» **DATA**
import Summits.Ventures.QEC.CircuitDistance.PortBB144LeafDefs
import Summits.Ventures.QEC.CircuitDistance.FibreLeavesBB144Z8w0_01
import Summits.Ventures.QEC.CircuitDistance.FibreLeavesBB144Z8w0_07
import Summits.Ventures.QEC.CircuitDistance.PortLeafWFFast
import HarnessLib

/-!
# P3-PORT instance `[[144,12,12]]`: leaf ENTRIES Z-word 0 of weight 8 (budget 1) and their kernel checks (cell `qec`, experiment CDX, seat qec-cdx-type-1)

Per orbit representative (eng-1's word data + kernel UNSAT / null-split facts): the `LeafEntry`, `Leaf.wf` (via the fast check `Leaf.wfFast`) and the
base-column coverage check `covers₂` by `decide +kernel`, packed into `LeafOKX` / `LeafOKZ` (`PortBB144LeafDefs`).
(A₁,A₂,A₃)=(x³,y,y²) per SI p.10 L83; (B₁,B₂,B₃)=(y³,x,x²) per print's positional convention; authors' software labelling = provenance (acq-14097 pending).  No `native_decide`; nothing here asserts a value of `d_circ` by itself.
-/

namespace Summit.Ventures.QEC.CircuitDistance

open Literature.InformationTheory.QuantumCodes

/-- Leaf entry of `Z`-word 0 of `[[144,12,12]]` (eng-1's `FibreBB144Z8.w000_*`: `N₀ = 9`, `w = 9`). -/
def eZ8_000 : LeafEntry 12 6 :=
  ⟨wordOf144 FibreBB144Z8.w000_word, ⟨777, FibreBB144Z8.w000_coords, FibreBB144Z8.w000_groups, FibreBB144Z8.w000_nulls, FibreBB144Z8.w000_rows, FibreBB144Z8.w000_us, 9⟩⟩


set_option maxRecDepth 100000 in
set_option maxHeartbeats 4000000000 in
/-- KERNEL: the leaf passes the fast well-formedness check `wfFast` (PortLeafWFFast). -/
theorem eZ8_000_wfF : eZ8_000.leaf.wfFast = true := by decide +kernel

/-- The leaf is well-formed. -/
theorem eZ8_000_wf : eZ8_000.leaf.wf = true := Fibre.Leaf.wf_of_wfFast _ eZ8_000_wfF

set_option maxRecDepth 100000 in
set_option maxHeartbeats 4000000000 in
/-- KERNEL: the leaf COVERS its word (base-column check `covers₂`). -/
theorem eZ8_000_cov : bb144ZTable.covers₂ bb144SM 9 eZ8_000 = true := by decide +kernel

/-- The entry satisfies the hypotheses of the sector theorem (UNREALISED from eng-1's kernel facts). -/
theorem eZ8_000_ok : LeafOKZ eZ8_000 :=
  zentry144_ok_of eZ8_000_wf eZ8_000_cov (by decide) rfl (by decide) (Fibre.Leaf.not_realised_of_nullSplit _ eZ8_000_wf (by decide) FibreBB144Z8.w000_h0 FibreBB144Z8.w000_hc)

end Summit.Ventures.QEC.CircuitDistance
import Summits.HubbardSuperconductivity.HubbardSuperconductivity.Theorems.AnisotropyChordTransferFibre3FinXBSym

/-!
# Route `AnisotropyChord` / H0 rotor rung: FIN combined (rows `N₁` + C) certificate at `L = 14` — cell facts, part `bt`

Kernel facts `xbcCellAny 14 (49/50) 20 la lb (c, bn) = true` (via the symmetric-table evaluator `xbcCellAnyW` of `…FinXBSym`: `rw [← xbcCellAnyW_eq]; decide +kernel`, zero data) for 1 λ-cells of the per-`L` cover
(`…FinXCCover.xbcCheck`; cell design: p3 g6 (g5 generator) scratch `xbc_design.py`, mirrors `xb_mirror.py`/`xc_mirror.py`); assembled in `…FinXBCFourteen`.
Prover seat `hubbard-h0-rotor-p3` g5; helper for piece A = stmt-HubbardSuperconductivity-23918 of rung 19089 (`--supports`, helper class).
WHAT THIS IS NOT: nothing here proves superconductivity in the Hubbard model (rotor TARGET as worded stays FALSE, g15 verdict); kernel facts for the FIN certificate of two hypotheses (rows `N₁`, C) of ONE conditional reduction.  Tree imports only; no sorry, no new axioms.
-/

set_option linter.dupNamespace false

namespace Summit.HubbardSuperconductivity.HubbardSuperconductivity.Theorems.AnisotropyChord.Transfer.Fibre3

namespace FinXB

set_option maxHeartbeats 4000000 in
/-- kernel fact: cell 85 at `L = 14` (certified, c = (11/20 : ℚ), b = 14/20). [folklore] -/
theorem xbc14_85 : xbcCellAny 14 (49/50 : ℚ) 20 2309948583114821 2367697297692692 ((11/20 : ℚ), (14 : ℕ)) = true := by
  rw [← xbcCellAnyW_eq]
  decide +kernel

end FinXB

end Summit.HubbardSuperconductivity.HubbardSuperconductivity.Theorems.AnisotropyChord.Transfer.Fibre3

---

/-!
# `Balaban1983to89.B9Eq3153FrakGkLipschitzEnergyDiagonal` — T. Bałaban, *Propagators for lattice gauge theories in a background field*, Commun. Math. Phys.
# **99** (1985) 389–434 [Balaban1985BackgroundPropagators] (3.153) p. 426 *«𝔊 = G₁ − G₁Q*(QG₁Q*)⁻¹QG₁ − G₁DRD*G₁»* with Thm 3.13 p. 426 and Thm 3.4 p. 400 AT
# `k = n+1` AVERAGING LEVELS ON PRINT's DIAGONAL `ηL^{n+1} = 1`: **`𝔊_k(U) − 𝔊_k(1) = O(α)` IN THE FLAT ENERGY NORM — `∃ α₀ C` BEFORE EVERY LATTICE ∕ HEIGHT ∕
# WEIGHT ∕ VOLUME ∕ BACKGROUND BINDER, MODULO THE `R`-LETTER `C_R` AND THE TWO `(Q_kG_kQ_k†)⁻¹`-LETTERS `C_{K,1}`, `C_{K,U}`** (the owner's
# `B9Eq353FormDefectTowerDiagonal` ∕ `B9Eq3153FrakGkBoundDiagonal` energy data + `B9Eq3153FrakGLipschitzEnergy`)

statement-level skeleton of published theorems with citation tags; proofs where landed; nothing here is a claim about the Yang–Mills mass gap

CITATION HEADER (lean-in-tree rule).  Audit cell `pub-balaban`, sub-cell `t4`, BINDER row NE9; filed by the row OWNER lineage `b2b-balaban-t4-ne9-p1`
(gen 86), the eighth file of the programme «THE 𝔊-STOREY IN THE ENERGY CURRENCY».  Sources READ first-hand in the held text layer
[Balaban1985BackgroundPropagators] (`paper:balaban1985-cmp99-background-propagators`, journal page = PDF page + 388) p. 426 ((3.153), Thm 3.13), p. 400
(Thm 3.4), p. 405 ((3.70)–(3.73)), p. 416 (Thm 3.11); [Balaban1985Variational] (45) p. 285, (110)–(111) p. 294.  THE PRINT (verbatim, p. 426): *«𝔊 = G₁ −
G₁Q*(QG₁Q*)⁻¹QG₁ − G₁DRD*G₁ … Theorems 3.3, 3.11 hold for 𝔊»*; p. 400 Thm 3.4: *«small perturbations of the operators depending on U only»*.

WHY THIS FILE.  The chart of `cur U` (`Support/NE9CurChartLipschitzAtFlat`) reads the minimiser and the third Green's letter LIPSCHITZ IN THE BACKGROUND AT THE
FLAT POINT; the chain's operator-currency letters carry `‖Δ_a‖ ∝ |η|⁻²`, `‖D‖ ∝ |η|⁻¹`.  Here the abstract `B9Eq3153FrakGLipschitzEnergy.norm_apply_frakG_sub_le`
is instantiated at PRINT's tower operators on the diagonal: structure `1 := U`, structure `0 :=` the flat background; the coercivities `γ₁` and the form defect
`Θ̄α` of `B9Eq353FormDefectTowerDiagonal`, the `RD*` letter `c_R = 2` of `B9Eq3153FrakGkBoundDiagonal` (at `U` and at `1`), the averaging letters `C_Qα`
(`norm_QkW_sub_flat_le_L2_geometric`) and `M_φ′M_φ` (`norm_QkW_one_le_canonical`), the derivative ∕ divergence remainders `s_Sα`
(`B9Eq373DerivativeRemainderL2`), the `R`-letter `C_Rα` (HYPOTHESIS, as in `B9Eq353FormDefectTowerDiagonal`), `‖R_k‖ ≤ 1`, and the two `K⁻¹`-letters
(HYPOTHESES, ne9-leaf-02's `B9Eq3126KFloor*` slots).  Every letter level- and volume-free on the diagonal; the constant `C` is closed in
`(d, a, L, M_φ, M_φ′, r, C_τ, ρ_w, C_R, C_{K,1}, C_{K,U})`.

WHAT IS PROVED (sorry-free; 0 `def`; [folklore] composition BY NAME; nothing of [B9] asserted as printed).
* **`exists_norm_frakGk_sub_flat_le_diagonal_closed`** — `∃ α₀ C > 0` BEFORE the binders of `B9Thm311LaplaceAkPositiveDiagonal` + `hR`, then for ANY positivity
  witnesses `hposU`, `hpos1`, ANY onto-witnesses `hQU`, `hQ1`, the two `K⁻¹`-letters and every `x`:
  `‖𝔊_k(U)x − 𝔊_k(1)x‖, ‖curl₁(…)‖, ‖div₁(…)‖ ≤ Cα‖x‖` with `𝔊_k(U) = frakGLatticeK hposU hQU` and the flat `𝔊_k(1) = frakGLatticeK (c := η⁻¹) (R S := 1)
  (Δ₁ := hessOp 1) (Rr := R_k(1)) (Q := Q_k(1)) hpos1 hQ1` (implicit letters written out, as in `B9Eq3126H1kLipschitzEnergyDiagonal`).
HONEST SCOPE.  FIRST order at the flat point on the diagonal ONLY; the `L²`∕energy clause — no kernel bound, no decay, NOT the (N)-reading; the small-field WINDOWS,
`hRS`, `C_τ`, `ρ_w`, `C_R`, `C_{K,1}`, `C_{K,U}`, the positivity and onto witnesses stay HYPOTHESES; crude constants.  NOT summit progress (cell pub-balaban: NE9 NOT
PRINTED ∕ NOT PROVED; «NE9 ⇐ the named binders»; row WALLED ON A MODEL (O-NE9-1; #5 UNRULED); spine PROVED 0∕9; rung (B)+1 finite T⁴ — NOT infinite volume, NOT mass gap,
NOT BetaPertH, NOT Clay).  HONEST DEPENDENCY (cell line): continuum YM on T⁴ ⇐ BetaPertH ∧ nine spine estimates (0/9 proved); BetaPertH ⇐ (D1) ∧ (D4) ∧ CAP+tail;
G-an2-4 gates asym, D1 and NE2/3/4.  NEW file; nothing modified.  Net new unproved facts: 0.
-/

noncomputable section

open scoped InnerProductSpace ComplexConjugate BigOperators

==

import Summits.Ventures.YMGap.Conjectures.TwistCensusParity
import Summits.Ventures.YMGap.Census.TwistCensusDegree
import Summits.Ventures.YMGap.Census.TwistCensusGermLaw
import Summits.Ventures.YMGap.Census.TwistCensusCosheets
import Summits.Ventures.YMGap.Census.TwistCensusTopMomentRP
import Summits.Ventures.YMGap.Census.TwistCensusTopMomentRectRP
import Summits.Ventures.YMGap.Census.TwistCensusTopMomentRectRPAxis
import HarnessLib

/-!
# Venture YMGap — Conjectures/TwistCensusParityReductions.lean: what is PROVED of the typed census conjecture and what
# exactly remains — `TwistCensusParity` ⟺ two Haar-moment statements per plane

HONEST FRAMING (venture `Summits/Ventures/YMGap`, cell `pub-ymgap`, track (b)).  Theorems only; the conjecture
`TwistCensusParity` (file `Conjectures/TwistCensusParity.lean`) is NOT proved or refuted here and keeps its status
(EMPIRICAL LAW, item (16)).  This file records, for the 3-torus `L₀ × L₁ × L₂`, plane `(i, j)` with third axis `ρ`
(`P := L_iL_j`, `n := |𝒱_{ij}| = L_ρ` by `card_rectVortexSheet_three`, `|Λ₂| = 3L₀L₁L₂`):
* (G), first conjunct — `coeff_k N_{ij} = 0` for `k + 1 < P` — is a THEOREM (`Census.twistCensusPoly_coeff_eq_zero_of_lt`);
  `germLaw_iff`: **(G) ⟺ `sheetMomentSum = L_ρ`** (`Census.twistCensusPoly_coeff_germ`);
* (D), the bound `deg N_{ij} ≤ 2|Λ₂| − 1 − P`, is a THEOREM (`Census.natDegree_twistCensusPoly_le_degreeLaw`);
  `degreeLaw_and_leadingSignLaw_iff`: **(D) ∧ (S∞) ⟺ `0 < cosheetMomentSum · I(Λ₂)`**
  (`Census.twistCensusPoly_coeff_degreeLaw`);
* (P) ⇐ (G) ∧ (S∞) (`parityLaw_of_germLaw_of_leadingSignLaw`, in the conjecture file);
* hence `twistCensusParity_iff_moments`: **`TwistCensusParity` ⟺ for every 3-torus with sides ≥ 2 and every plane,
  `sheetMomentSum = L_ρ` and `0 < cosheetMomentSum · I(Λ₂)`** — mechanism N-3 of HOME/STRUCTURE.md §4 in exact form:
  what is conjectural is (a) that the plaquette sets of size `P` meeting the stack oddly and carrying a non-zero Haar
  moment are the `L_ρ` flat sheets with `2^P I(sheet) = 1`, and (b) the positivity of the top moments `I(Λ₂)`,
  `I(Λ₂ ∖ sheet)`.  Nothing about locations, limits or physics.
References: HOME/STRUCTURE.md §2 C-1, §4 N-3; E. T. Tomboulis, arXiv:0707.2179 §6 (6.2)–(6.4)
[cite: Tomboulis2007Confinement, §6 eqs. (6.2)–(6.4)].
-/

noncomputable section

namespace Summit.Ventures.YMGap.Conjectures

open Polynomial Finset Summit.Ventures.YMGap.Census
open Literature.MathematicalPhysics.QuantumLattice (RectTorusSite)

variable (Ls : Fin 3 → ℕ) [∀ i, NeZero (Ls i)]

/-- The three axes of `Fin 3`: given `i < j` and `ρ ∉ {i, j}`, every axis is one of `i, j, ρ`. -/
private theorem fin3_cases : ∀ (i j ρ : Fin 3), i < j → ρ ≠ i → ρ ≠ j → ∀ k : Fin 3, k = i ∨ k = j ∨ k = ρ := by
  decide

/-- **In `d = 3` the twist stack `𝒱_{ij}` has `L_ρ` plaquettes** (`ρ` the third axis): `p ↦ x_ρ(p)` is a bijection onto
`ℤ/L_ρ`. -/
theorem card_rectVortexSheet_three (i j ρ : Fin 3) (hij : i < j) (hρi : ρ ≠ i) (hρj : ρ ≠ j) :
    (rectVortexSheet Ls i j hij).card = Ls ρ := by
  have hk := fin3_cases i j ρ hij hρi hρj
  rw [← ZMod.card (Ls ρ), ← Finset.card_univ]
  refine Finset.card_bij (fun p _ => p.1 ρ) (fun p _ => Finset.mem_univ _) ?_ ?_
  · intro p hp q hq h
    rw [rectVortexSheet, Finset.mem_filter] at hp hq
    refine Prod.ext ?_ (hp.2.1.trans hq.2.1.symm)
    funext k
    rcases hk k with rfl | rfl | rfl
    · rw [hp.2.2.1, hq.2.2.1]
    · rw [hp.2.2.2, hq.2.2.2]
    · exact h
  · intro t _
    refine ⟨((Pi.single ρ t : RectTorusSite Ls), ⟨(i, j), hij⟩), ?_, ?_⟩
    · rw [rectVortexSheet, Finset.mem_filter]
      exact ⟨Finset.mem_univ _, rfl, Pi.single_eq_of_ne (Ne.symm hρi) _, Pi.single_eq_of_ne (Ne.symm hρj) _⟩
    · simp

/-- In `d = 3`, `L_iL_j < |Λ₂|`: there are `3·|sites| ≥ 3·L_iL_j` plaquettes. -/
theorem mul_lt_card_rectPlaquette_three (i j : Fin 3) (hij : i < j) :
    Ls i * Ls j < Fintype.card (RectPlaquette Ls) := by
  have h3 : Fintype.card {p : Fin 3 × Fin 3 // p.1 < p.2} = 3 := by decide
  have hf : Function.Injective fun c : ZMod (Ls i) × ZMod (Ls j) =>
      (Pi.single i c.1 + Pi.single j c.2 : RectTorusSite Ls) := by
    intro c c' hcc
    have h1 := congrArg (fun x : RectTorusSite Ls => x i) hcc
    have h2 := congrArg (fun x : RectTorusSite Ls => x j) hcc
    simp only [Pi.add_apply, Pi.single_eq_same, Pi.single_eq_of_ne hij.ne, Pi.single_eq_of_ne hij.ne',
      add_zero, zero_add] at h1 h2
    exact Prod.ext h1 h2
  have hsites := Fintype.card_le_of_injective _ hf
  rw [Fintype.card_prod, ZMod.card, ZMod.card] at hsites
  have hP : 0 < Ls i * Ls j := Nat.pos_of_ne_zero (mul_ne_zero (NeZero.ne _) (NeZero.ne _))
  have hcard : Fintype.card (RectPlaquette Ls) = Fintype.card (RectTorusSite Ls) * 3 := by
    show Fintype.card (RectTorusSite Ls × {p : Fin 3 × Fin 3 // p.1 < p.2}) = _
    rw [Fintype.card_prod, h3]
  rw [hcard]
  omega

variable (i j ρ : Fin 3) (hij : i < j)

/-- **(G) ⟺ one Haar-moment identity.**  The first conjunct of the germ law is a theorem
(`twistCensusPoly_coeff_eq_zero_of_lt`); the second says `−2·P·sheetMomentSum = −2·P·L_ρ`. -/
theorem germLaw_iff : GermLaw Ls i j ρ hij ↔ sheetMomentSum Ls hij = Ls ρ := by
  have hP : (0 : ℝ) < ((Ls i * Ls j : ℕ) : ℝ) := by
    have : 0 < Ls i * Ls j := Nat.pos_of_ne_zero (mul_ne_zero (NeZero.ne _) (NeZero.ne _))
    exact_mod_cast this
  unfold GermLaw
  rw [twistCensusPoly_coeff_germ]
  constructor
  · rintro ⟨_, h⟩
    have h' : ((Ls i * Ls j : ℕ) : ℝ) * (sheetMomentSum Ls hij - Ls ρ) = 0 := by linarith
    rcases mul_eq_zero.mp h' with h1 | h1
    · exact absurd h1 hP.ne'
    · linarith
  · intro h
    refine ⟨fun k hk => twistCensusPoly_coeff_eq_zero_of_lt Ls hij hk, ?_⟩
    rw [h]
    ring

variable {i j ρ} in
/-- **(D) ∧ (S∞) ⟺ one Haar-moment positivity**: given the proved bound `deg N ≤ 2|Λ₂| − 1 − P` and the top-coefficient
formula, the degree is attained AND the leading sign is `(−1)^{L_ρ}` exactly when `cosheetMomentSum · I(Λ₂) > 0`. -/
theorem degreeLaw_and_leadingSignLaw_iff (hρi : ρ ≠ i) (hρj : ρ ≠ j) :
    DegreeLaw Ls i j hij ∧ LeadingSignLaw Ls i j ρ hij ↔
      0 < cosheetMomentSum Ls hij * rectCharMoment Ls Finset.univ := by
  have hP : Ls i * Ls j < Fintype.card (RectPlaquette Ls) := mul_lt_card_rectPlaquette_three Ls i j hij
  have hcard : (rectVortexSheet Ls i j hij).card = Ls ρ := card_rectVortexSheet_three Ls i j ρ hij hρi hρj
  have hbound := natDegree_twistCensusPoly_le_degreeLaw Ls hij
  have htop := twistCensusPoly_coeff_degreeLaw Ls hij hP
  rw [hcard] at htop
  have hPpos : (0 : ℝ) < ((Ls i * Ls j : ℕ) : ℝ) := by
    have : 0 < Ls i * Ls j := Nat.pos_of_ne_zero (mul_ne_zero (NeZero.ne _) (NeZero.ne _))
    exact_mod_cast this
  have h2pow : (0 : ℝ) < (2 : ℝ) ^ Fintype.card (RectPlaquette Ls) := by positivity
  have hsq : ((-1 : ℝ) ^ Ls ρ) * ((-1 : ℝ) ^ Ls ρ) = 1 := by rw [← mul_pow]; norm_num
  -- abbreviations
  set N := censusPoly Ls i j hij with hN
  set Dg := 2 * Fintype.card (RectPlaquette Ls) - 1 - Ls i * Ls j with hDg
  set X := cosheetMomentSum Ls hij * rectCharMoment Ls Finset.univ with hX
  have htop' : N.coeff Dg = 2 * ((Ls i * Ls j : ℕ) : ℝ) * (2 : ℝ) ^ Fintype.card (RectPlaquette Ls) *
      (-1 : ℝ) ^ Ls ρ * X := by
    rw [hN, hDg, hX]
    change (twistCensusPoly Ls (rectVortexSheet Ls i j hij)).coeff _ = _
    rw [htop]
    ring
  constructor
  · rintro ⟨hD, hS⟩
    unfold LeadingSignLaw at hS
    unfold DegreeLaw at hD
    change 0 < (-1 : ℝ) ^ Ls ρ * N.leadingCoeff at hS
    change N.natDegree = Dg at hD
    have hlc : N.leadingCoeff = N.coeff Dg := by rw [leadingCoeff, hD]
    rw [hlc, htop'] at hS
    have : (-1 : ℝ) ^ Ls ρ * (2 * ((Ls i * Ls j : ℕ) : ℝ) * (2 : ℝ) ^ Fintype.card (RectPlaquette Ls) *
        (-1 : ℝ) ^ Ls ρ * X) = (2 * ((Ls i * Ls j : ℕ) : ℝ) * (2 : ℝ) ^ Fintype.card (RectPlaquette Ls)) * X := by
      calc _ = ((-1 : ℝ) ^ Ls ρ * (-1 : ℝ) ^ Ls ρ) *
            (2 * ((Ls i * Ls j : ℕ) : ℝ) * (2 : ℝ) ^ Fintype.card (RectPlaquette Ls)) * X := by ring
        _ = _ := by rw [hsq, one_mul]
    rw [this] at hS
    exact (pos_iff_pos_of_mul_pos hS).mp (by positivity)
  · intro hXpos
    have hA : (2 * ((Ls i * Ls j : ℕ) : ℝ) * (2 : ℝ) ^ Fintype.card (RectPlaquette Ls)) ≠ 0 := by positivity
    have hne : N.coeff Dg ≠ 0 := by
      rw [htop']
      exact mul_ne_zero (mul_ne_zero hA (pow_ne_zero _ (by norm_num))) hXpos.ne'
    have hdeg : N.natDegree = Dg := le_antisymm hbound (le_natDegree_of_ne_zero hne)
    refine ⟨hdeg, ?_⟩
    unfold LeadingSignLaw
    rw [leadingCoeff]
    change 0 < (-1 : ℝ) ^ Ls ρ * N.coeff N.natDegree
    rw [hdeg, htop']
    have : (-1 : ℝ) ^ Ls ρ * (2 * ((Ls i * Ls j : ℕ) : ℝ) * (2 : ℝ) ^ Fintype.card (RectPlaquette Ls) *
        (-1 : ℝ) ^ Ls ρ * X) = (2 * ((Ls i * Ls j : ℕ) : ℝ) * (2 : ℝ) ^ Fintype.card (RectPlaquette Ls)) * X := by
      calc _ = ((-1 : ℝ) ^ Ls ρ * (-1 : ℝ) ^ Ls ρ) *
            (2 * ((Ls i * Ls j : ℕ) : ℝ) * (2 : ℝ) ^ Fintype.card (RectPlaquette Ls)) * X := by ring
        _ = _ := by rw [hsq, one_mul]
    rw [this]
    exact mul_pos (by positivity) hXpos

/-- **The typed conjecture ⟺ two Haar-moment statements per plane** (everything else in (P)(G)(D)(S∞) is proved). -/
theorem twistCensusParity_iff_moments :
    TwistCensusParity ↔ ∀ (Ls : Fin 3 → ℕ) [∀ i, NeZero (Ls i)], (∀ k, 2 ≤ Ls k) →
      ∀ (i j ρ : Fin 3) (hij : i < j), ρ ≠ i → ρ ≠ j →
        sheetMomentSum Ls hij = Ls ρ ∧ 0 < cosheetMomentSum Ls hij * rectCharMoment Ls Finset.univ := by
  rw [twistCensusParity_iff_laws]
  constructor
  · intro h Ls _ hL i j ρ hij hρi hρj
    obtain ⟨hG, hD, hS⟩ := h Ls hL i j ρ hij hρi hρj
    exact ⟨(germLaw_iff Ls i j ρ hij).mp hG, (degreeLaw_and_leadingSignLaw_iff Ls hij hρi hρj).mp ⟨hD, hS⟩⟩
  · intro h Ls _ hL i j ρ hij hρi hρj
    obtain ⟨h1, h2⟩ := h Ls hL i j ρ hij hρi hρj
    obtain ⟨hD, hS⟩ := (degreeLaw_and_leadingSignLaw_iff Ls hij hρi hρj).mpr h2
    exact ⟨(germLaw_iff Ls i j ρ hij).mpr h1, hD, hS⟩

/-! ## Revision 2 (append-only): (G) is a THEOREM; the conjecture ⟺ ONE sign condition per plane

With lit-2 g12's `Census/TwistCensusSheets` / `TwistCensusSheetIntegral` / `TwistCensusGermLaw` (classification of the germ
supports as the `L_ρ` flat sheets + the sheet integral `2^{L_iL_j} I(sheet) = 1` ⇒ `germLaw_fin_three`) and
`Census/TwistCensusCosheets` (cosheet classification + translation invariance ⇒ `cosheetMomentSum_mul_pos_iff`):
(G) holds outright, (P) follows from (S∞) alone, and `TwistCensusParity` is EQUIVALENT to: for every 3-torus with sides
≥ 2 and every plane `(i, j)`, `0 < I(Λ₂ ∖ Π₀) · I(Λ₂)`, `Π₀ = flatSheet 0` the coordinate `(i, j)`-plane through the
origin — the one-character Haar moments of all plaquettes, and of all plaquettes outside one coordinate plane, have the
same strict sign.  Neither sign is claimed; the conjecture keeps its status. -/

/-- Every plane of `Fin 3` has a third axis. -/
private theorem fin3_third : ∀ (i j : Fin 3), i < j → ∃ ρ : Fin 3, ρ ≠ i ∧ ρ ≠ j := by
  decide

» **TASK BRIEF**
Above are the records; repeat exactly the lines from the one holding "unfold GermLaw" down to the one holding "unfold DegreeLaw at hD", end lines included.

» **TASK SOLUTION**
  unfold GermLaw
  rw [twistCensusPoly_coeff_germ]
  constructor
  · rintro ⟨_, h⟩
    have h' : ((Ls i * Ls j : ℕ) : ℝ) * (sheetMomentSum Ls hij - Ls ρ) = 0 := by linarith
    rcases mul_eq_zero.mp h' with h1 | h1
    · exact absurd h1 hP.ne'
    · linarith
  · intro h
    refine ⟨fun k hk => twistCensusPoly_coeff_eq_zero_of_lt Ls hij hk, ?_⟩
    rw [h]
    ring

variable {i j ρ} in
/-- **(D) ∧ (S∞) ⟺ one Haar-moment positivity**: given the proved bound `deg N ≤ 2|Λ₂| − 1 − P` and the top-coefficient
formula, the degree is attained AND the leading sign is `(−1)^{L_ρ}` exactly when `cosheetMomentSum · I(Λ₂) > 0`. -/
theorem degreeLaw_and_leadingSignLaw_iff (hρi : ρ ≠ i) (hρj : ρ ≠ j) :
    DegreeLaw Ls i j hij ∧ LeadingSignLaw Ls i j ρ hij ↔
      0 < cosheetMomentSum Ls hij * rectCharMoment Ls Finset.univ := by
  have hP : Ls i * Ls j < Fintype.card (RectPlaquette Ls) := mul_lt_card_rectPlaquette_three Ls i j hij
  have hcard : (rectVortexSheet Ls i j hij).card = Ls ρ := card_rectVortexSheet_three Ls i j ρ hij hρi hρj
  have hbound := natDegree_twistCensusPoly_le_degreeLaw Ls hij
  have htop := twistCensusPoly_coeff_degreeLaw Ls hij hP
  rw [hcard] at htop
  have hPpos : (0 : ℝ) < ((Ls i * Ls j : ℕ) : ℝ) := by
    have : 0 < Ls i * Ls j := Nat.pos_of_ne_zero (mul_ne_zero (NeZero.ne _) (NeZero.ne _))
    exact_mod_cast this
  have h2pow : (0 : ℝ) < (2 : ℝ) ^ Fintype.card (RectPlaquette Ls) := by positivity
  have hsq : ((-1 : ℝ) ^ Ls ρ) * ((-1 : ℝ) ^ Ls ρ) = 1 := by rw [← mul_pow]; norm_num
  -- abbreviations
  set N := censusPoly Ls i j hij with hN
  set Dg := 2 * Fintype.card (RectPlaquette Ls) - 1 - Ls i * Ls j with hDg
  set X := cosheetMomentSum Ls hij * rectCharMoment Ls Finset.univ with hX
  have htop' : N.coeff Dg = 2 * ((Ls i * Ls j : ℕ) : ℝ) * (2 : ℝ) ^ Fintype.card (RectPlaquette Ls) *
      (-1 : ℝ) ^ Ls ρ * X := by
    rw [hN, hDg, hX]
    change (twistCensusPoly Ls (rectVortexSheet Ls i j hij)).coeff _ = _
    rw [htop]
    ring
  constructor
  · rintro ⟨hD, hS⟩
    unfold LeadingSignLaw at hS
    unfold DegreeLaw at hD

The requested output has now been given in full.